Al-Burhan et al-Sissi partagent également la même politique anti-islamiste. En effet, ce samedi, le Soudan a remis à l’Egypte 27 personnes affiliées à l’organisation des Frères musulmans, accusées par Le Caire d’avoir participé à un attentat en 2013. Khartoum se prépare également à extrader 32 autres membres de l’organisation vers l’Arabie saoudite.
Sur le plan géopolitique, l’affaire du GERD aide beaucoup l’Occident à botter en touche face aux exactions du régime soudanais contre les manifestants. Ce qui rappelle « l’opération antiterroriste » égyptienne dans le Sinaï entre 2013 et 2016. Une opération qui avait fourni un cadre crédible pour l’Europe et les Etats-Unis pour reprendre les relations diplomatiques avec l’Egypte d’al-Sissi, pourtant impliquée dans un pogrom de manifestants au Caire.
Autre raison possible pour l’état de grâce dont semble bénéficier al-Burhan : son rôle d’acteur central de la normalisation des relations entre le Soudan et Israël depuis 2020. L’Etat hébreux est, en effet, un allié proche de l’Union européenne et des Etats-Unis.
L’Union africaine sourde, muette et aveugle
La position de l’Union africaine (UA) vis-à-vis des autorités militaires soudanaises ressemble aussi à celle de l’Occident ou de l’Egypte. L’UA n’a pas, depuis le coup d’Etat d’al-Burhan, condamné Khartoum.
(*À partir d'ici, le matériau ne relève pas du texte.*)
/-- ★ **LC-SPREAD for centres — the smooth-centres word spreads from the generic fibre to every flat base inverting some `a ≠ 0`.**  For
`q : X → Spec A` of finite type over a Noetherian domain with generic fibre `j_K : X_K → X` and `s : CentreSeq X` with
`DescCentresSmoothOver (s.comap j_K) q_K`, there is `a ≠ 0` such that `DescCentresSmoothOver (s.comap ι_B) q_B` for every FLAT `A`-algebra `B`
with `a ∈ Bˣ` and every cartesian square `X_B = X ×_{Spec A} Spec B`.  Induction on `s`: the first centre by
`exists_forall_mem_smoothLocus_of_smooth_comap` + `smooth_subschemeι_comap_of_forall_mem_smoothLocus`; the tail over the blown-up stage
`Bl_C X → Spec A`, whose generic fibre is `Bl_{j_K^*C} X_K` and whose base change to `B` is `Bl_{ι_B^*C} X_B` (✓ `blowup.isPullback_comapMap` for the
flat `j_K`, `ι_B`) — which is exactly how ✓ `CentreSeq.comap` forms the induced sequence; the two `a`'s multiply.
[cite: Grothendieck1966, EGA IV₃ §8–§9] [cite: StacksProject, Tag 0805] [OURS · L1 W4.5b · RUNG LC (B3′)(s1)(s2); EL♮(3) NOT proved] -/
theorem CentreSeq.exists_forall_descCentresSmoothOver_comap :
    ∀ {X XK : Scheme.{0}} [IsLocallyNoetherian XK] (s : CentreSeq X) (q : X ⟶ Spec (.of A))
      [LocallyOfFiniteType q] [QuasiCompact q] (jK : XK ⟶ X) (qK : XK ⟶ Spec (.of K)) [LocallyOfFiniteType qK],
      IsPullback jK qK q (specOfAlgebra A K) → DescCentresSmoothOver (s.comap jK) qK →
      ∃ a : A, a ≠ 0 ∧ ∀ (B : Type) [CommRing B] [Algebra A B] [Module.Flat A B], IsUnit (algebraMap A B a) →
        ∀ {XB : Scheme.{0}} (ιB : XB ⟶ X) (qB : XB ⟶ Spec (.of B)), IsPullback ιB qB q (specOfAlgebra A B) →
          DescCentresSmoothOver (s.comap ιB) qB
  | _, _, _, .nil _, _, _, _, _, _, _, _, _ =>
    ⟨1, one_ne_zero, fun B _ _ _ _ XB ιB qB _ => by simp [DescCentresSmoothOver]⟩
  | X, XK, _, .cons C rest, q, _, _, jK, qK, _, HK, hsm => by
    haveI : IsLocallyNoetherian X := LocallyOfFiniteType.isLocallyNoetherian q
    haveI : Flat jK := flat_of_isPullback_generic K q HK
    haveI : IsProper (blowup.π C) := (blowup.isBlowup C).isProper
    haveI : IsLocallyNoetherian (blowup C) := LocallyOfFiniteType.isLocallyNoetherian (blowup.π C)
    haveI : IsProper (blowup.π (C.comap jK)) := (blowup.isBlowup (C.comap jK)).isProper
    haveI : IsLocallyNoetherian (blowup (C.comap jK)) := LocallyOfFiniteType.isLocallyNoetherian (blowup.π (C.comap jK))
    -- the generic fibre of the blown-up stage
    set g : blowup (C.comap jK) ⟶ blowup C := blowup.comapMap C jK with hg
    have HK₁ : IsPullback g (blowup.π (C.comap jK) ≫ qK) (blowup.π C ≫ q) (specOfAlgebra A K) :=
      (blowup.isPullback_comapMap C jK).paste_vert HK
    haveI : LocallyOfFiniteType (blowup.π C ≫ q) := inferInstance
    haveI : QuasiCompact (blowup.π C ≫ q) := inferInstance
    haveI : LocallyOfFiniteType (blowup.π (C.comap jK) ≫ qK) := inferInstance
    -- the generic data: a smooth first centre and the induced tail
    rw [CentreSeq.comap_cons] at hsm
    have hsmK : Smooth ((C.comap jK).subschemeι ≫ qK) := hsm.1
    have hrestK : DescCentresSmoothOver (rest.comap g) (blowup.π (C.comap jK) ≫ qK) := hsm.2
    -- (1) the first centre spreads
    obtain ⟨a₁, ha₁, h₁⟩ := exists_forall_mem_smoothLocus_of_smooth_comap K q HK C hsmK
    -- (2) the tail spreads over the blown-up stage
    obtain ⟨a₂, ha₂, h₂⟩ := CentreSeq.exists_forall_descCentresSmoothOver_comap rest (blowup.π C ≫ q) g
      (blowup.π (C.comap jK) ≫ qK) HK₁ hrestK
    refine ⟨a₁ * a₂, mul_ne_zero ha₁ ha₂, fun B _ _ _ hunit XB ιB qB HX => ?_⟩
    rw [map_mul] at hunit
    -- `Spec B → Spec A` is flat, hence so is `ι_B`, and the blown-up square over `B` is cartesian
    haveI : Flat (specOfAlgebra A B) := by
      rw [Flat.SpecMap_iff, CommRingCat.hom_ofHom]
      exact RingHom.flat_algebraMap_iff.mpr inferInstance
    haveI : Flat ιB := MorphismProperty.of_isPullback HX.flip ‹Flat (specOfAlgebra A B)›
    have H1 : IsPullback (blowup.comapMap C ιB) (blowup.π (C.comap ιB) ≫ qB) (blowup.π C ≫ q) (specOfAlgebra A B) :=
      (blowup.isPullback_comapMap C ιB).paste_vert HX
    rw [CentreSeq.comap_cons]
    exact ⟨smooth_subschemeι_comap_of_forall_mem_smoothLocus q C h₁ B (isUnit_of_mul_isUnit_left hunit) HX,
      h₂ B (isUnit_of_mul_isUnit_right hunit) _ _ H1⟩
Ni pour le meurtre des manifestants, ni pour les crimes contre l’humanité, ni pour la détention des membres du gouvernement civil dont l’ancien Premier ministre Abdallah Hamdok.
Le président de la commission de l’Union africaine, Moussa Faki Mahamat, s’est contenté mercredi dernier d’appeler l’Ethiopie et le Soudan « à la retenue et au dialogue » pour régler leur conflit frontalier.
Mais ni la présidence de l’UA, assurée actuellement par Macky Sall, ni la commission de l’UA n’ont réellement sanctionné le Soudan comme d’autres pays dirigés par des militaires. Le Mali, la Guinée et le Burkina Faso n’étaient d’ailleurs pas invités au dernier Sommet de l’UA à Malabo, mais le Soudan et le Tchad l’étaient.
Pourtant, le Tchad a été suspendu de l’UA en avril 2021. Le Soudan également, depuis juin 2019, lorsque Cyril Ramaphosa a suspendu Khartoum de toute participation aux activités de l’UA.
Un deux poids-deux mesures flagrant qui ne risque pas de changer de sitôt. En effet, le numéro 2 de l’UA, Moussa Faki, protège activement les militaires de Khartoum et de N’Djaména, étant à la fois l’artisan du statut d’observateur d’Israël à l’UA, et un proche des Déby. Quant à l’actuel président de l’UA Macky Sall, il lui convient grandement de maintenir la pression surtout contre les militaires ouest-africains. Mais le président de l’UA ne parait avoir aucun intérêt dans les affaires d’Afrique de l’Est.